* RECORDS SUPPLIED

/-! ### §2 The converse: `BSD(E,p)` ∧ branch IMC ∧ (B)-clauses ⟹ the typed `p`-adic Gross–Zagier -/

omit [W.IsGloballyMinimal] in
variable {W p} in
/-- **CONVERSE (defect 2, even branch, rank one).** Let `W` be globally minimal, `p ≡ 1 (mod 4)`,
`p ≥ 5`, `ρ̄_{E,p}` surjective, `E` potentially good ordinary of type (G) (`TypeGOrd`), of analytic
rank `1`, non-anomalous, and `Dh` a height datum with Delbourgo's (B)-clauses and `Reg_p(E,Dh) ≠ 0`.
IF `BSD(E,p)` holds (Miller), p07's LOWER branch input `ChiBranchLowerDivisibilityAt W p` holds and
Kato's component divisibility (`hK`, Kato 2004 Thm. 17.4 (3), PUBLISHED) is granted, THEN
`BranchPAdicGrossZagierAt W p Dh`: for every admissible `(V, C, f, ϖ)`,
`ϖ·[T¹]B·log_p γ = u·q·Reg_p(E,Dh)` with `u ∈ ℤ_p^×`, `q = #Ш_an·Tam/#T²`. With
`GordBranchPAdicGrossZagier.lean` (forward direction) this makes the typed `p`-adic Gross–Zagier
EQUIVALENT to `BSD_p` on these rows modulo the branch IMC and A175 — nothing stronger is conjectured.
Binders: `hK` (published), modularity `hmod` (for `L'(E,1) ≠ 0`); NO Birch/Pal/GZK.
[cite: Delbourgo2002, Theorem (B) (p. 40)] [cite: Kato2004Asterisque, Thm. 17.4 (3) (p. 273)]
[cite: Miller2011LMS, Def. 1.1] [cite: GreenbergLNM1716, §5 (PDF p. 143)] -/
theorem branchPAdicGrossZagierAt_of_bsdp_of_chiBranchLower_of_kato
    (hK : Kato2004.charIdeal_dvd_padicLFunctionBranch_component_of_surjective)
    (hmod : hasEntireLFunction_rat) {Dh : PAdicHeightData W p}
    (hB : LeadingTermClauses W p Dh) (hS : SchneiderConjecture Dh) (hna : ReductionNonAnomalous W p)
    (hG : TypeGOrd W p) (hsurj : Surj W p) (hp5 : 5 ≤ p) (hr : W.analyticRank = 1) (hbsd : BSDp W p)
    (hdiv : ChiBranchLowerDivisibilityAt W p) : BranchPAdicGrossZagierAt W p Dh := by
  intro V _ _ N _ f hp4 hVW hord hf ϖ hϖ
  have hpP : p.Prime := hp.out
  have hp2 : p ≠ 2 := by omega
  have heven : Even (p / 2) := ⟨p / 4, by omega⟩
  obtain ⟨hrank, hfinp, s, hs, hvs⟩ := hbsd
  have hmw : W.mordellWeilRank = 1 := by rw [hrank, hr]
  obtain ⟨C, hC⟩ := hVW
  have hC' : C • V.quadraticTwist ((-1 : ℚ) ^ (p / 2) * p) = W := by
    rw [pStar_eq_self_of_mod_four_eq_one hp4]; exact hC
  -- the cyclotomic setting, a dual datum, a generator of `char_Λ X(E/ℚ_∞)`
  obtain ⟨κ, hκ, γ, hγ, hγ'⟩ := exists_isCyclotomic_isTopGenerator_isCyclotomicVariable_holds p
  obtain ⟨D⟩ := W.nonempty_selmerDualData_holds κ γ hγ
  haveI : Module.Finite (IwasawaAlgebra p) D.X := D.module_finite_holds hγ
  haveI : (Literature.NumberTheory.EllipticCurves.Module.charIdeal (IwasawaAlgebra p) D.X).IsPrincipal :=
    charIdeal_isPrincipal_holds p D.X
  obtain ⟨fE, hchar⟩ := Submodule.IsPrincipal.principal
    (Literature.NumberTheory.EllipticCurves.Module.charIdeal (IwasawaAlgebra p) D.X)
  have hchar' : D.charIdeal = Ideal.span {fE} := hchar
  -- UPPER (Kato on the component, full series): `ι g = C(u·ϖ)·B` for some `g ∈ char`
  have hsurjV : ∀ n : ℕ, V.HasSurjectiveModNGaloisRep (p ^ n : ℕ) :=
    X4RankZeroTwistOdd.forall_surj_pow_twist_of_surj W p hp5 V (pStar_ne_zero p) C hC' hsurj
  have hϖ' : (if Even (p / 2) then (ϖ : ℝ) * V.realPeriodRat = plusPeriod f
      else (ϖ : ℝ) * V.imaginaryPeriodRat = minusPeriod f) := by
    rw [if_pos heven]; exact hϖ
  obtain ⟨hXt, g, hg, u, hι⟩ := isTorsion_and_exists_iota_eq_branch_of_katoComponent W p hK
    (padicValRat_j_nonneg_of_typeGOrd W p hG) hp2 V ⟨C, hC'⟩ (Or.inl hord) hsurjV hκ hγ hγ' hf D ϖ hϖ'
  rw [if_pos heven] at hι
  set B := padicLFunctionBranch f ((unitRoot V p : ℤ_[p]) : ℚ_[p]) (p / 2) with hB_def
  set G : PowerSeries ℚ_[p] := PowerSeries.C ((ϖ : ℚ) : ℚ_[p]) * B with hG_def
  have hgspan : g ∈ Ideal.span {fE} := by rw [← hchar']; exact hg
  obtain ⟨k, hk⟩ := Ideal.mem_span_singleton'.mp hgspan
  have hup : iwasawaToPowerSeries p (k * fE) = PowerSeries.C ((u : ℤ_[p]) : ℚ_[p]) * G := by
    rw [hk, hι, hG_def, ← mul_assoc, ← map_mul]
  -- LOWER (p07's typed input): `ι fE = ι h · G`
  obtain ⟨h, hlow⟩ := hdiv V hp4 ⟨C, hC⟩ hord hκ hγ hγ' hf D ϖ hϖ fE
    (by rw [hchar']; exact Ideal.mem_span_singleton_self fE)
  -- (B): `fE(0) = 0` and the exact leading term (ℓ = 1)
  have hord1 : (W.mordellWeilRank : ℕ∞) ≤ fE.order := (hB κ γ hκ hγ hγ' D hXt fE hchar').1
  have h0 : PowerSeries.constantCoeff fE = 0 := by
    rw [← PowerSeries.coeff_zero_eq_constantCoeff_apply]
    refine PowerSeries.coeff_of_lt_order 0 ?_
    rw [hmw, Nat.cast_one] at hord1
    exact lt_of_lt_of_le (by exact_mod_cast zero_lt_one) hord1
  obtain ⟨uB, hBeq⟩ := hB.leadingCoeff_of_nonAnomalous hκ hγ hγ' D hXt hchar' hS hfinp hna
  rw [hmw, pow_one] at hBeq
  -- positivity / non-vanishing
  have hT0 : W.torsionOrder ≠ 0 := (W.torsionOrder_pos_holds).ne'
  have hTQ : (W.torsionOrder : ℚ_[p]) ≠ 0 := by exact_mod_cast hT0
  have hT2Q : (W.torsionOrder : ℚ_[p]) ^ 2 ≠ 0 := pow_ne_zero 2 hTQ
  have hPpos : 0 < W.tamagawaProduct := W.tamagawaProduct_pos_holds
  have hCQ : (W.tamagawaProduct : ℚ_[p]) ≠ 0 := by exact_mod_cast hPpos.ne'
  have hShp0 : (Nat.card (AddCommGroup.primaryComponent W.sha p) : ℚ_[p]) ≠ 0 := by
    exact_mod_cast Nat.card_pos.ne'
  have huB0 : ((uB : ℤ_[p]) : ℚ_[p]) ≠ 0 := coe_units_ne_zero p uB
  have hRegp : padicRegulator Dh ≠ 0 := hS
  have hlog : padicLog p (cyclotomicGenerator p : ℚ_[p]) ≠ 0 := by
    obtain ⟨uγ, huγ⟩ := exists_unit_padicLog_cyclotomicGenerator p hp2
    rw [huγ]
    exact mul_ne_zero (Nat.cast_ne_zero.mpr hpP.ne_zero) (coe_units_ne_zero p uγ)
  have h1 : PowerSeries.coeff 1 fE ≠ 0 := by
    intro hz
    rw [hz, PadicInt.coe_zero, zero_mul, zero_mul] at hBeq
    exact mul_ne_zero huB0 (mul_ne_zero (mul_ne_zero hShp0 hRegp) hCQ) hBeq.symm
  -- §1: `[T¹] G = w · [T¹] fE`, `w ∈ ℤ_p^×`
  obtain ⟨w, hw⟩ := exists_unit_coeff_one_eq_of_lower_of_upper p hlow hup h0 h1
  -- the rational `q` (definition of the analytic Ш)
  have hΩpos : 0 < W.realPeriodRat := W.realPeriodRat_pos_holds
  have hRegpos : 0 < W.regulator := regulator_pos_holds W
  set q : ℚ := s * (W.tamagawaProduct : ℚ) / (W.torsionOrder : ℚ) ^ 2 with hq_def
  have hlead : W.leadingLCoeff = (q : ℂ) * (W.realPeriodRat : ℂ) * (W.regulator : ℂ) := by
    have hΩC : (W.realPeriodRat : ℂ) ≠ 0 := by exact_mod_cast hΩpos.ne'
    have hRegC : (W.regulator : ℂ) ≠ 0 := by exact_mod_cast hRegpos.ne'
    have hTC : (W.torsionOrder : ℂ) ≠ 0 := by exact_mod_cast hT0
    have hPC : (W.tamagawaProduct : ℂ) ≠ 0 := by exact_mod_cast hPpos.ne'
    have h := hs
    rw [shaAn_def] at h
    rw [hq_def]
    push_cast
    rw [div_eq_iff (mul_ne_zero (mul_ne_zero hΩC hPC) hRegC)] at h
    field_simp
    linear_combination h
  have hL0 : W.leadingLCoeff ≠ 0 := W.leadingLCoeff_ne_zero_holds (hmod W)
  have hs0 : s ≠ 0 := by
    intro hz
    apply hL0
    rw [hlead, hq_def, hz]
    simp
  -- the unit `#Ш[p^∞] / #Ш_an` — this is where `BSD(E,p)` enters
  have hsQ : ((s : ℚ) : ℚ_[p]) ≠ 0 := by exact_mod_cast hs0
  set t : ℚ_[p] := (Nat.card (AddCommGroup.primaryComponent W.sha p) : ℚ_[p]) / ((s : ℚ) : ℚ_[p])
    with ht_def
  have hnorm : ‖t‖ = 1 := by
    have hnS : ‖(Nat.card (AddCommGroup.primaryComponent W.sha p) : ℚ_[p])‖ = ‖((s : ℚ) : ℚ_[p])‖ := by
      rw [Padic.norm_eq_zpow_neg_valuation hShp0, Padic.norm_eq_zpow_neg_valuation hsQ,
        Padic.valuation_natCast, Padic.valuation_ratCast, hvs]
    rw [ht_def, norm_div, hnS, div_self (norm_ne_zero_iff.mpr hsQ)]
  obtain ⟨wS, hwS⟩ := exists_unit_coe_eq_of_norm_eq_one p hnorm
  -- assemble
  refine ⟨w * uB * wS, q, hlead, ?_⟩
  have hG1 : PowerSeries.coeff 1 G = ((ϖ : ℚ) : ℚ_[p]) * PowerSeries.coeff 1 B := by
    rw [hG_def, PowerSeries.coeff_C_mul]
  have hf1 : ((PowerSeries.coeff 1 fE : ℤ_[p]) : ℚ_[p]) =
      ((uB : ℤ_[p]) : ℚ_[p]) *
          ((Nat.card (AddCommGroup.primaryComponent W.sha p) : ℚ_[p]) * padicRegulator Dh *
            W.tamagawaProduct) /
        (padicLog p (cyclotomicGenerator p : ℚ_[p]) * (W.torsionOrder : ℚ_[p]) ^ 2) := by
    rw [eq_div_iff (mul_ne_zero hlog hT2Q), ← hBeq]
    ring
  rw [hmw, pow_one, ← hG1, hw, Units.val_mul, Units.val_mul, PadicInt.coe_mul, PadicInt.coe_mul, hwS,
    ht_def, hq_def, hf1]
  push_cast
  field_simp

* REQUIRED ACTION
Once you find the line with "[cite: Miller2011LMS, Def." above, print it and every line after it up to and including the line with "have hp2 : p ≠ 2 := by omega", exactly as written and nothing else.

* RESPONSE AREA
[cite: Miller2011LMS, Def. 1.1] [cite: GreenbergLNM1716, §5 (PDF p. 143)] -/
theorem branchPAdicGrossZagierAt_of_bsdp_of_chiBranchLower_of_kato
    (hK : Kato2004.charIdeal_dvd_padicLFunctionBranch_component_of_surjective)
    (hmod : hasEntireLFunction_rat) {Dh : PAdicHeightData W p}
    (hB : LeadingTermClauses W p Dh) (hS : SchneiderConjecture Dh) (hna : ReductionNonAnomalous W p)
    (hG : TypeGOrd W p) (hsurj : Surj W p) (hp5 : 5 ≤ p) (hr : W.analyticRank = 1) (hbsd : BSDp W p)
    (hdiv : ChiBranchLowerDivisibilityAt W p) : BranchPAdicGrossZagierAt W p Dh := by
  intro V _ _ N _ f hp4 hVW hord hf ϖ hϖ
  have hpP : p.Prime := hp.out
  have hp2 : p ≠ 2 := by omega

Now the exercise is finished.